Foxy and his brother had been there for him, which was frightening, but they’d failed and were in custody. Gabe took a deep breath.
“Give me fifteen minutes.” This was Heartstone Island. With no traffic, the hospital was less than a forty-minute drive, and Gabe could take a quick shower when he had to.
He desperately needed to see Casey in the flesh, but need wasn’t a strong enough word. Need inferred something a person could possibly go without. Casey was Gabe’s sine qua non, his grounding wire. And he’d only just found him; he wasn’t ready to go without.
Knute shut off the engine. “We’ll wait out here.”
“Are you sure?” Gabe asked, frowning.
“Yep,” Elton replied.
Elton twisted to look between the seats at Gabe. The glint in his eye told Gabe not to ask any more fucking questions.
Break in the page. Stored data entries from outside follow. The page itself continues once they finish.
import Summits.HodgeConjecture.HodgeConjecture.Theorems.F0P3cStCharTSNewtonChartHaar   -- ★ (C3) `map_restrict_eq_smul_haar`, `measure_image_eq` (brings (C1a)(C1b))
import Literature.NumberTheory.Weil1982.CayleyProductSandwich                           -- ★ (C2) p851775: `cayley_mul_cayley_eq_cayley`, `valBound_cayleySandwich{,_incr,_sub_add}`, `eq_of_cayley_eq_cayley`
import Mathlib.NumberTheory.LocalField.Basic
import Mathlib.GroupTheory.ArchimedeanDensely
import HarnessLib

/-!
# F0 · P3c · line LH6 «StCharTS» — WIF antecedent, ELLIPTIC half via the ★ Cayley window: brick (C4) «THE CAYLEY CHART OF A CLOSED MATRIX GROUP CARRIES
# HAAR MEASURE» — additive Haar measure of the Lie ball, pushed through `X ↦ c(X) = (1 + X)(1 − X)⁻¹`, is a constant multiple of Haar measure on the window

Cell `pub/hodgecm-mathlib`, crux H413 = `stmt-HodgeConjecture-24833` (lane `--supports … --as helper`), route HCCMUnconditional; seat LH5-p02 (g6); ROAD «JAC-ELL» v0
(`F0/P3c/LH5/LH5-p02/g6/ROAD-JAC-ELL.v0.LH5p02g6.md`) brick C4.  THEOREMS ONLY (no definition ∕ instance ∕ notation ∕ named fact ∕ `sorry`); Mathlib + ★ (C1)(C2)(C3).

SETTING (abstract embeddings, so that `GL_n(F)` itself AND every closed matrix group — `U(J)(K)` — is an instance WITHOUT subtype juggling in this file).
`F` a non-archimedean local field with `2 ≠ 0` (Mathlib `IsNonarchimedeanLocalField`; entrywise bounds ★ `ValBound`), `m` a finite index type.
* the LIE SIDE: an additive group `V` (Hausdorff, second countable, Borel, additive Haar measure `μ`) with a CLOSED EMBEDDING `ι : V →+ Matrix m m F`, and a level
  sequence `Λ : ℕ → AddSubgroup V` given BY HYPOTHESIS `hΛ : X ∈ Λ j ↔ ValBound (α^(j+1)) (ι X)` (`0 ≠ α < 1`; no definition is introduced — the consumer's
  `Λ` is e.g. `𝔲 ∩ {ValBound α^(j+1)}`), and a «product in the chart» `σ : V → V → V` with `ι (σ W X) = S(ι W, ι X) := (1 − ιW)⁻¹(ιW + ιX)(1 + ιW ιX)⁻¹(1 − ιW)`
  on `Λ 0 × Λ 0` (for `V = M_m(F)`: `σ = S`; for `𝔲(J)`: `S` is again `J`-skew, ★ `transpose_map_mul_add_mul_eq_zero_of_unitary`);
* the GROUP SIDE: a second countable locally compact group `G` (Haar measure `ν`) with an injective inducing homomorphism `ρ : G →* GL m F`, and a CHART
  `c : V → G` with `ρ (c X) = c(ι X)` (as matrices) on `Λ 0`, whose image contains a `ρ`-ball: `hwin : ValBound β (ρ g − 1) → g ∈ c '' Λ 0` (`β ≠ 0`; the
  inverse window, ★ `UnitaryFinCayleyWindowIndex` §3 pattern — for `U(J)` the preimage `(g − 1)(g + 1)⁻¹` is skew).

THE RESULTS (all PROVED).
* §1 algebra: `valBound_of_mem_level_zero`, `level_antitone`, `injOn_chart` (★ (C2) `eq_of_cayley_eq_cayley`), `sigma_mem_level_zero`, `sigma_zero`,
  `sigma_newton` (the filtered Newton hypothesis for `σ W`, ★ (C2) `valBound_cayleySandwich_incr`), `chart_sigma` (`c (σ W X) = c W · c X`, ★ (C2)
  `cayley_mul_cayley_eq_cayley`), `rho_chart_eq_cayleyGL`, `chart_inv` = hypothesis (I) of ★ (C3) (`W′ = −W`).
* §2 the levels: `isOpen_level`, `isCompact_level`, `eq_zero_of_forall_mem_level` (`⋂ Λ j = 0`, via `exists_pow_lt₀` — the value group of a local field is
  archimedean), `exists_level_subset_of_mem_nhds` (neighbourhood basis, by compactness — ★ pattern of `exists_congruenceGL_subset`).
* §3 the chart: `continuousOn_cayley_smul`, `continuousOn_chart` (`continuousAt_matrix_inv`, units topology), `chart_translation_newton` = hypothesis (T) of
  ★ (C3) with `ψ = σ W`, `isOpen_image_chart` (the window contains the `ρ`-ball and is a product-closed carrier).
* §4 **`map_restrict_chart_eq_smul_haar`** — `(μ.restrict (Λ 0)).map c = (μ (Λ 0) ∕ ν K) • ν.restrict K`, `K = c '' Λ 0`; **`measure_chart_image_eq`** —
  `μ A = (μ (Λ 0) ∕ ν K) · ν (c '' A)` for `A ⊆ Λ 0` with Borel image (★ (C3)).  In words: ON THE WINDOW, HAAR MEASURE OF `G` IS THE CAYLEY IMAGE OF
  ADDITIVE HAAR MEASURE OF THE LIE BALL, up to one explicit constant — the p-adic «`d(cay) = 1` at the origin» with no differential calculus.

HONEST LABEL: HC_CM is proved only modulo the 7 printed citations (2 remaining named inputs: hLiu418 = `stmt-HodgeConjecture-24832`, h413 =
`stmt-HodgeConjecture-24833`) until rung 0 closes; this file closes no organ (count-neutral bank for the elliptic half of the WIF antecedent of RUNG0).

## References
* [Serre1992LALG] J.-P. Serre, *Lie Algebras and Lie Groups*, LNM 1500 (1992), Part II Ch. IV §8–§9 (standard groups, their filtrations and Haar measure). Context locator.
* [PlatonovRapinchuk1994] V. Platonov, A. Rapinchuk, *Algebraic Groups and Number Theory* (1994), §3.3 (congruence subgroups via the Cayley map). Context locator.
* [Helgason2000] S. Helgason, *Groups and Geometric Analysis* (2000), Ch. I §1 Thm. 1.14 (13) p. 96 (Haar measure in a chart). Context locator.
-/

set_option autoImplicit false
set_option linter.dupNamespace false

open Set Filter MeasureTheory MeasureTheory.Measure TopologicalSpace Topology Matrix ValuativeRel
open Literature.NumberTheory.Automorphic Literature.NumberTheory.Weil1982.UnitaryFinTopForm
open Summit.HodgeConjecture.HodgeConjecture.Cruxes.H413.F0P3cStCharTSFilteredNewton
open Summit.HodgeConjecture.HodgeConjecture.Cruxes.H413.F0P3cStCharTSNewtonChartHaar
open scoped Pointwise Topology ENNReal MatrixGroups

namespace Summit.HodgeConjecture.HodgeConjecture.Cruxes.H413.F0P3cStCharTSCayleyChartHaar

/-! ## §1 Algebra of the levels and of the chart (no topology) -/

section Algebra

variable {F : Type*} [Field F] [ValuativeRel F] {m : Type*} [Fintype m] [DecidableEq m]
  {V : Type*} [AddCommGroup V] {G : Type*} [Group G]
  (ι : V →+ Matrix m m F) (Λ : ℕ → AddSubgroup V) {α : ValueGroupWithZero F}
  (ρ : G →* GL m F) (c : V → G) (σ : V → V → V)

omit [Fintype m] [DecidableEq m] in
/-- Membership in the base box: entries of `ι X` are `≤ α`. [cite: Serre1992LALG, Part II Ch. IV §9] -/
theorem valBound_of_mem_level_zero (hΛ : ∀ j X, X ∈ Λ j ↔ ValBound (α ^ (j + 1)) (ι X)) {X : V} (hX : X ∈ Λ 0) :
    ValBound α (ι X) := by
  simpa using (hΛ 0 X).1 hX

omit [Fintype m] [DecidableEq m] in
/-- The levels decrease (`α ≤ 1`). [cite: Serre1992LALG, Part II Ch. IV §9] -/
theorem level_antitone (hΛ : ∀ j X, X ∈ Λ j ↔ ValBound (α ^ (j + 1)) (ι X)) (hα1 : α ≤ 1) : Antitone Λ := by
  intro i j hij X hX
  rw [hΛ] at hX ⊢
  exact hX.mono (pow_le_pow_right_of_le_one' hα1 (by omega))

/-- **The chart is injective on the base box** (`2 ≠ 0`; ★ (C2) `eq_of_cayley_eq_cayley`). [cite: PlatonovRapinchuk1994, §3.3] -/
theorem injOn_chart (h2 : (2 : F) ≠ 0) (hinj : Function.Injective ι) (hΛ : ∀ j X, X ∈ Λ j ↔ ValBound (α ^ (j + 1)) (ι X)) (hα1 : α < 1)
    (hc : ∀ X ∈ Λ 0, ((ρ (c X) : GL m F) : Matrix m m F) = cayley (ι X)) : InjOn c (Λ 0 : Set V) := by
  intro X hX X' hX' h
  apply hinj
  refine eq_of_cayley_eq_cayley h2 (valBound_of_mem_level_zero ι Λ hΛ hX) (valBound_of_mem_level_zero ι Λ hΛ hX') hα1 ?_
  rw [← hc X hX, ← hc X' hX', h]

/-- The chart product stays in the base box: `σ W X ∈ Λ 0` for `W, X ∈ Λ 0`. [cite: Serre1992LALG, Part II Ch. IV §8] -/
theorem sigma_mem_level_zero (hΛ : ∀ j X, X ∈ Λ j ↔ ValBound (α ^ (j + 1)) (ι X)) (hα1 : α < 1)
    (hσ : ∀ W ∈ Λ 0, ∀ X ∈ Λ 0, ι (σ W X) = (1 - ι W)⁻¹ * (ι W + ι X) * (1 + ι W * ι X)⁻¹ * (1 - ι W))
    {W X : V} (hW : W ∈ Λ 0) (hX : X ∈ Λ 0) : σ W X ∈ Λ 0 := by
  rw [hΛ, zero_add, pow_one, hσ W hW X hX]
  simpa using valBound_cayleySandwich (valBound_of_mem_level_zero ι Λ hΛ hW) (valBound_of_mem_level_zero ι Λ hΛ hX) hα1 hα1

/-- `σ W 0 = W` (★ (C2) `cayleySandwich_zero`). [cite: Serre1992LALG, Part II Ch. IV §8] -/
theorem sigma_zero (hinj : Function.Injective ι) (hΛ : ∀ j X, X ∈ Λ j ↔ ValBound (α ^ (j + 1)) (ι X)) (hα1 : α < 1)
    (hσ : ∀ W ∈ Λ 0, ∀ X ∈ Λ 0, ι (σ W X) = (1 - ι W)⁻¹ * (ι W + ι X) * (1 + ι W * ι X)⁻¹ * (1 - ι W))
    {W : V} (hW : W ∈ Λ 0) : σ W 0 = W := by
  obtain ⟨hWu, -, -⟩ := isUnit_det_one_sub_of_valBound (valBound_of_mem_level_zero ι Λ hΛ hW) hα1
  apply hinj
  rw [hσ W hW 0 (zero_mem _), map_zero, cayleySandwich_zero hWu]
On the drive over from the Sheriff’s Office, they’d all argued over Gabe driving on his own or all of them going to the hospital together.
“We’re family, Gabriel,” Elton finally pointed out.
That had been the kicker, and Gabe knew he’d lost. Now, Knute caught his eye in the rearview mirror and nodded grimly. Somehow, another family member had been added in the last two days.
He elbowed the car door open and climbed out. “Be right back.”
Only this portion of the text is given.